----- Input records -----

/-- **No vertical plate crossing across a chart-horizontal continuum off the `χ`-edges.**  In the
situation of `triWalkTrace_inter_nonempty_of_chart`, if every drawn edge of `δ𝕋` between two
sites of `χ` misses `H`, then `χ ∉ triPlateV Φ δ x yin yout` (an open plate path would be such a
walk through sites of `χ`, and the common point lies on one of its edges).
[cite: BollobasRiordan2006, Ch. 7 Claim 19 p. 192] -/
private theorem not_mem_triPlateV_of_chart_continuum' (Φ : ℂ ≃ₜ ℂ) {ν ρ δ x yin yout X Y : ℝ}
    (hroom : ∀ z ∈ plateBox X Y, ∀ p : ℂ, dist p (Φ z) ≤ ρ → dist (Φ.symm p) z ≤ ν)
    (hδ : |δ| ≤ ρ) (hsub : plateBox x yout ⊆ plateBox X Y) (hx : 0 ≤ x + ν) (hyin : 0 < yin)
    {H : Set ℂ} (hH : IsCompact H) (hHc : IsPreconnected H)
    (hHband : ∀ p ∈ H, -yin ≤ (Φ.symm p).im ∧ (Φ.symm p).im ≤ yin)
    (hHa : ∃ p ∈ H, (Φ.symm p).re ≤ -(x + ν)) (hHb : ∃ p ∈ H, x + ν ≤ (Φ.symm p).re)
    {χ : SiteConfig (Site 2)}
    (hdisj : ∀ a b : Site 2, triGraph.Adj a b → a ∈ χ → b ∈ χ →
      Disjoint (segment ℝ (triMeshPoint δ a) (triMeshPoint δ b)) H) :
    χ ∉ triPlateV Φ δ x yin yout := by
  rintro ⟨u, hu, v, hv, hconn⟩
  obtain ⟨π, hπ⟩ := (mem_siteConnIn_iff_pathIn.1 hconn).exists_walk
  obtain ⟨p, hp, hpH⟩ := triWalkTrace_inter_nonempty_of_chart' Φ hroom hδ hsub hx hyin π
    (fun z hz ↦ (hπ z hz).1) hu hv hH hHc hHband hHa hHb
  obtain ⟨e, he, hpe⟩ := mem_triWalkTrace_iff.1 hp
  revert he hpe
  induction e using Sym2.ind with
  | h a b =>
    intro he hpe
    rw [triEdgeSeg_mk] at hpe
    exact Set.disjoint_left.1 (hdisj a b (π.adj_of_mem_edges he)
      (hπ a (π.fst_mem_support_of_mem_edges he)).2 (hπ b (π.snd_mem_support_of_mem_edges he)).2)
      hpe hpH
import Summits.HubbardSuperconductivity.HubbardSuperconductivity.Theorems.AnisotropyChordTransferFibre3FinX5Eval

/-!
# Route `AnisotropyChord` / H0 rotor rung: FIN per-`L` GM₃ (X5), `L = 27` — row-C cell facts (X5, point wedges), part `p22`

Kernel facts `xcCellAnyA0 27 (49/50) 100 la lb bn tb = true` (row C of cert cells 63, 64 of `L = 27` with `b = bn/100` and the `T⁺·D` brackets `tb` exported by the row-`N₁` facts `xn27_*`): the two Green point wedges `gWedgePt` are recomputed in the kernel, the profile / gradient tables are built from them by monotonicity (`…FinX5Eval`), and g5's row-C check is decided; assembled in `…FinX5GM3TwentySeven`.
Prover seat `hubbard-h0-rotor-p3` g8; helper for piece A = stmt-HubbardSuperconductivity-23918 of rung 19089 (`--supports`, helper class).
WHAT THIS IS NOT: nothing here proves superconductivity in the Hubbard model (rotor TARGET as worded stays FALSE, g15 verdict); kernel facts for the FIN certificate of ONE conditional reduction.  Tree imports only; zero data; standard axioms.
-/

set_option linter.dupNamespace false
set_option autoImplicit false

namespace Summit.HubbardSuperconductivity.HubbardSuperconductivity.Theorems.AnisotropyChord.Transfer.Fibre3

namespace FinXD

open FinXB FinCell Hole2

set_option maxHeartbeats 4000000 in
/-- row C of cell 63 of `L = 27` (`b = 63/100`). [folklore] -/
theorem xc27_63 : xcCellAnyA0 27 (49/50 : ℚ) 100 347375715899160 356060108796640 63 ((1039722597782785 : ℤ), (1071478236821487 : ℤ)) = true := by decide +kernel

set_option maxHeartbeats 4000000 in
/-- row C of cell 64 of `L = 27` (`b = 63/100`). [folklore] -/
theorem xc27_64 : xcCellAnyA0 27 (49/50 : ℚ) 100 356060108796640 364961611516556 63 ((1065817113385410 : ℤ), (1098210164495186 : ℤ)) = true := by decide +kernel

end FinXD

end Summit.HubbardSuperconductivity.HubbardSuperconductivity.Theorems.AnisotropyChord.Transfer.Fibre3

-----

Set down exactly, and only, the lines of the data above from the line containing "C of cell 64" through the last one.

/-- row C of cell 64 of `L = 27` (`b = 63/100`). [folklore] -/
theorem xc27_64 : xcCellAnyA0 27 (49/50 : ℚ) 100 356060108796640 364961611516556 63 ((1065817113385410 : ℤ), (1098210164495186 : ℤ)) = true := by decide +kernel

end FinXD

end Summit.HubbardSuperconductivity.HubbardSuperconductivity.Theorems.AnisotropyChord.Transfer.Fibre3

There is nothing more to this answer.